Stored items
import Literature.Topology.FourManifolds.SimplifiedBrokenLefschetzMorseCharts
import Literature.Topology.FourManifolds.SimplifiedBrokenLefschetzRoundImage
import Mathlib.Analysis.InnerProductSpace.Calculus
import Mathlib.Analysis.Calculus.ContDiff.Deriv
import HarnessLib

/-!
# The tilted height of a broken Lefschetz fibration with equatorial round image

Topic `Literature/Topology/FourManifolds`; the Morse-theoretic half of the Euler count
`card_eq_four_mul_of_sblf_of_homotopyEquiv_sphere_four` (Baykur 2012, Lemma 7) of
`SimplifiedBrokenLefschetzFibration.lean`.  For an SBLF `f : X → S²` whose round image is the
equator `{v₂ = 0}` (`SimplifiedBrokenLefschetzRoundImage.lean`) and the linear height
`Λ_ε = v₂ + ε v₀` (`ε ≠ 0`), the critical points of `Λ_ε ∘ f` are: the two fibres over the poles
`±(ε, 0, 1)/√(1 + ε²)` (degenerate, values `±√(1 + ε²)`), the Lefschetz points (nondegenerate
of index `2` when their values are not poles), and the two round points over `(±1, 0, 0)`
(nondegenerate, of an index whose parity flips under `ε ↦ -ε`).  Everything here is **proved**;
no definitions, no named facts.

## References

* R. İ. Baykur, *Broken Lefschetz fibrations and smooth structures on 4-manifolds*,
  Geom. Topol. Monogr. 18 (2012), Lemma 7. [Baykur2012]
* J. Milnor, *Morse theory* (1963), §2. [Milnor1963]
* K. Hayano, *On genus-1 simplified broken Lefschetz fibrations*, Algebr. Geom. Topol. 11
  (2011), Def. 2.1. [Hayano2011]
-/

noncomputable section

open scoped Manifold ContDiff Topology RealInnerProductSpace EuclideanSpace
open Set Function Filter
open Literature.AlgebraicTopology.SingularHomology

namespace Literature.Topology.FourManifolds

universe u

/-! ### Calculus along lines -/

section LineCalculus

variable {F : Type*} [NormedAddCommGroup F] [NormedSpace ℝ F]
  {G : Type*} [NormedAddCommGroup G] [NormedSpace ℝ G]

/-- The derivative of `s ↦ Φ (s • d)` is `DΦ (s • d) d`. [folklore] -/
theorem hasDerivAt_comp_smul_const {Φ : F → G} {d : F} {t : ℝ}
    (hΦ : DifferentiableAt ℝ Φ (t • d)) :
    HasDerivAt (fun s : ℝ => Φ (s • d)) (fderiv ℝ Φ (t • d) d) t := by
  have h1 : HasDerivAt (fun s : ℝ => s • d) ((1 : ℝ) • d) t := (hasDerivAt_id t).smul_const d
  rw [one_smul] at h1
  exact hΦ.hasFDerivAt.comp_hasDerivAt t h1

/-- `deriv` form of `hasDerivAt_comp_smul_const`. [folklore] -/
theorem deriv_comp_smul_const {Φ : F → G} {d : F} {t : ℝ} (hΦ : DifferentiableAt ℝ Φ (t • d)) :
    deriv (fun s : ℝ => Φ (s • d)) t = fderiv ℝ Φ (t • d) d :=
  (hasDerivAt_comp_smul_const hΦ).deriv

/-- **The second derivative along a line is the second Fréchet derivative on the diagonal**:
for `φ` of class `C²` at `0`, `(d/ds)² φ(s d) |₀ = D²φ(0)(d, d)`. [folklore] -/
theorem deriv_deriv_comp_smul_const {φ : F → ℝ} {d : F} (hφ : ContDiffAt ℝ 2 φ 0) :
    deriv (deriv (fun s : ℝ => φ (s • d))) 0 = fderiv ℝ (fderiv ℝ φ) 0 d d := by
  have hev : ∀ᶠ u in 𝓝 (0 : F), ContDiffAt ℝ 2 φ u := hφ.eventually (by simp)
  have hline : Tendsto (fun s : ℝ => s • d) (𝓝 0) (𝓝 0) := by
    have hc : Continuous (fun s : ℝ => s • d) := continuous_id.smul continuous_const
    simpa using hc.tendsto 0
  have hev' : ∀ᶠ s in 𝓝 (0 : ℝ), DifferentiableAt ℝ φ (s • d) :=
    (hline.eventually hev).mono fun s hs => hs.differentiableAt (by simp)
  have h1 : deriv (fun s : ℝ => φ (s • d)) =ᶠ[𝓝 0] fun s => fderiv ℝ φ (s • d) d :=
    hev'.mono fun s hs => deriv_comp_smul_const hs
  rw [h1.deriv_eq]
  have h2 : DifferentiableAt ℝ (fderiv ℝ φ) ((0 : ℝ) • d) := by
    rw [zero_smul]
    exact (hφ.fderiv_right (m := 1) (by norm_num)).differentiableAt (by simp)
  have h3 : HasDerivAt (fun s : ℝ => fderiv ℝ φ (s • d))
      (fderiv ℝ (fderiv ℝ φ) ((0 : ℝ) • d) d) 0 := hasDerivAt_comp_smul_const h2
  have h4 := h3.clm_apply (hasDerivAt_const (0 : ℝ) d)
  simp only [zero_smul, map_zero, add_zero] at h4
  exact h4.deriv

end LineCalculus

/-! ### Linear heights on the `2`-sphere -/

section SphereHeight

/-- A linear form restricted to the sphere is smooth. [folklore] -/
theorem contMDiff_apply_sphere (Λ : EuclideanSpace ℝ (Fin 3) →L[ℝ] ℝ) :
    ContMDiff (𝓡 2) 𝓘(ℝ, ℝ) ∞
      (fun w : Metric.sphere (0 : EuclideanSpace ℝ (Fin 3)) 1 => Λ w) :=
  Λ.contDiff.comp_contMDiff contMDiff_coe_sphere

/-- A linear form `⟪n₀, ·⟫` is bounded by `‖n₀‖` on the unit sphere. [folklore] -/
theorem abs_apply_le_norm_of_mem_sphere (n₀ : EuclideanSpace ℝ (Fin 3))
    (Λ : EuclideanSpace ℝ (Fin 3) →L[ℝ] ℝ) (hΛ : ∀ x, Λ x = ⟪n₀, x⟫)
    (v : Metric.sphere (0 : EuclideanSpace ℝ (Fin 3)) 1) : |Λ v| ≤ ‖n₀‖ := by
  rw [hΛ]
  have h := abs_real_inner_le_norm n₀ (v : EuclideanSpace ℝ (Fin 3))
  rwa [norm_eq_of_mem_sphere v, mul_one] at h

/-- **Critical points of a linear height on the sphere are the two poles**: if the differential
of `⟪n₀, ·⟫|_{S²}` vanishes at `v` then `n₀ ∈ ℝ v` (it is orthogonal to `T_v S² = v^⊥`), so
`⟪n₀, v⟫ = ±‖n₀‖`. [cite: Milnor1963, §2] -/
theorem apply_eq_norm_or_of_mfderiv_eq_zero (n₀ : EuclideanSpace ℝ (Fin 3))
    (Λ : EuclideanSpace ℝ (Fin 3) →L[ℝ] ℝ) (hΛ : ∀ x, Λ x = ⟪n₀, x⟫)
    (v : Metric.sphere (0 : EuclideanSpace ℝ (Fin 3)) 1)
    (h0 : mfderiv (𝓡 2) 𝓘(ℝ, ℝ)
      (fun w : Metric.sphere (0 : EuclideanSpace ℝ (Fin 3)) 1 => Λ w) v = 0) :
    Λ v = ‖n₀‖ ∨ Λ v = -‖n₀‖ := by
  set D : EuclideanSpace ℝ (Fin 2) →L[ℝ] EuclideanSpace ℝ (Fin 3) :=
    mfderiv (𝓡 2) 𝓘(ℝ, EuclideanSpace ℝ (Fin 3))
      (Subtype.val : Metric.sphere (0 : EuclideanSpace ℝ (Fin 3)) 1 → EuclideanSpace ℝ (Fin 3)) v
    with hD
  have hval : HasMFDerivAt (𝓡 2) 𝓘(ℝ, EuclideanSpace ℝ (Fin 3))
      (Subtype.val : Metric.sphere (0 : EuclideanSpace ℝ (Fin 3)) 1 → EuclideanSpace ℝ (Fin 3))
      v D :=
    ((contMDiff_coe_sphere (m := 1) v).mdifferentiableAt one_ne_zero).hasMFDerivAt
  have hcomp : HasMFDerivAt (𝓡 2) 𝓘(ℝ, ℝ)
      (fun w : Metric.sphere (0 : EuclideanSpace ℝ (Fin 3)) 1 => Λ w) v (Λ.comp D) :=
    Λ.hasFDerivAt.hasMFDerivAt.comp v hval
  have hzero : Λ.comp D = 0 := hcomp.mfderiv ▸ h0
  -- `Λ` kills `T_v S² = (ℝ v)ᗮ`
  have hrange : D.range = (ℝ ∙ (v : EuclideanSpace ℝ (Fin 3)))ᗮ :=
    range_mfderiv_coe_sphere v
  have hkill : ∀ y ∈ (ℝ ∙ (v : EuclideanSpace ℝ (Fin 3)))ᗮ, ⟪y, n₀⟫ = 0 := by
    intro y hy
    rw [← hrange, LinearMap.mem_range] at hy
    obtain ⟨w, rfl⟩ := hy
    rw [real_inner_comm, ← hΛ]
    have := DFunLike.congr_fun hzero w
    simpa using this
  have hmem : n₀ ∈ (ℝ ∙ (v : EuclideanSpace ℝ (Fin 3)))ᗮᗮ :=
    (Submodule.mem_orthogonal _ _).2 hkill
  rw [Submodule.orthogonal_orthogonal, Submodule.mem_span_singleton] at hmem
  obtain ⟨c, hc⟩ := hmem
  have hv1 : ‖(v : EuclideanSpace ℝ (Fin 3))‖ = 1 := norm_eq_of_mem_sphere v
  have hΛv : Λ v = c := by
    rw [hΛ, ← hc, real_inner_smul_left, real_inner_self_eq_norm_sq, hv1]; ring
  have hn : ‖n₀‖ = |c| := by rw [← hc, norm_smul, hv1, mul_one, Real.norm_eq_abs]
  rw [hΛv, hn]
  rcases le_or_gt 0 c with h | h
  · left; rw [abs_of_nonneg h]
  · right; rw [abs_of_neg h]; ring

/-- Coordinates as inner products with the standard basis: `x i = ⟪eᵢ, x⟫`. [folklore] -/
theorem apply_eq_inner_single (x : EuclideanSpace ℝ (Fin 3)) (i : Fin 3) :
    x i = ⟪EuclideanSpace.single i (1 : ℝ), x⟫ := by
  rw [EuclideanSpace.inner_single_left]; simp

/-- The inner product of `ℝ³` in coordinates. [folklore] -/
private theorem inner_fin_three (x y : EuclideanSpace ℝ (Fin 3)) :
    ⟪x, y⟫ = x 0 * y 0 + x 1 * y 1 + x 2 * y 2 := by
  simp [PiLp.inner_apply, Fin.sum_univ_three, mul_comm]

end SphereHeight

/-! ### Round points: criticality and index of the tilted height -/

section RoundPoint

variable {X : Type u} [TopologicalSpace X] [ChartedSpace (EuclideanSpace ℝ (Fin 4)) X]
  [IsManifold (𝓡 4) ∞ X]
  {o : SmoothOrientation (𝓡 4) X} {f : X → Metric.sphere (0 : EuclideanSpace ℝ (Fin 3)) 1}
  {L : Finset X} {h : ℕ}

- _Task instructions_
Copy, from the data above, every line where the word "import" appears.

- _Problem solution_
import Literature.Topology.FourManifolds.SimplifiedBrokenLefschetzMorseCharts
import Literature.Topology.FourManifolds.SimplifiedBrokenLefschetzRoundImage
import Mathlib.Analysis.InnerProductSpace.Calculus
import Mathlib.Analysis.Calculus.ContDiff.Deriv
import HarnessLib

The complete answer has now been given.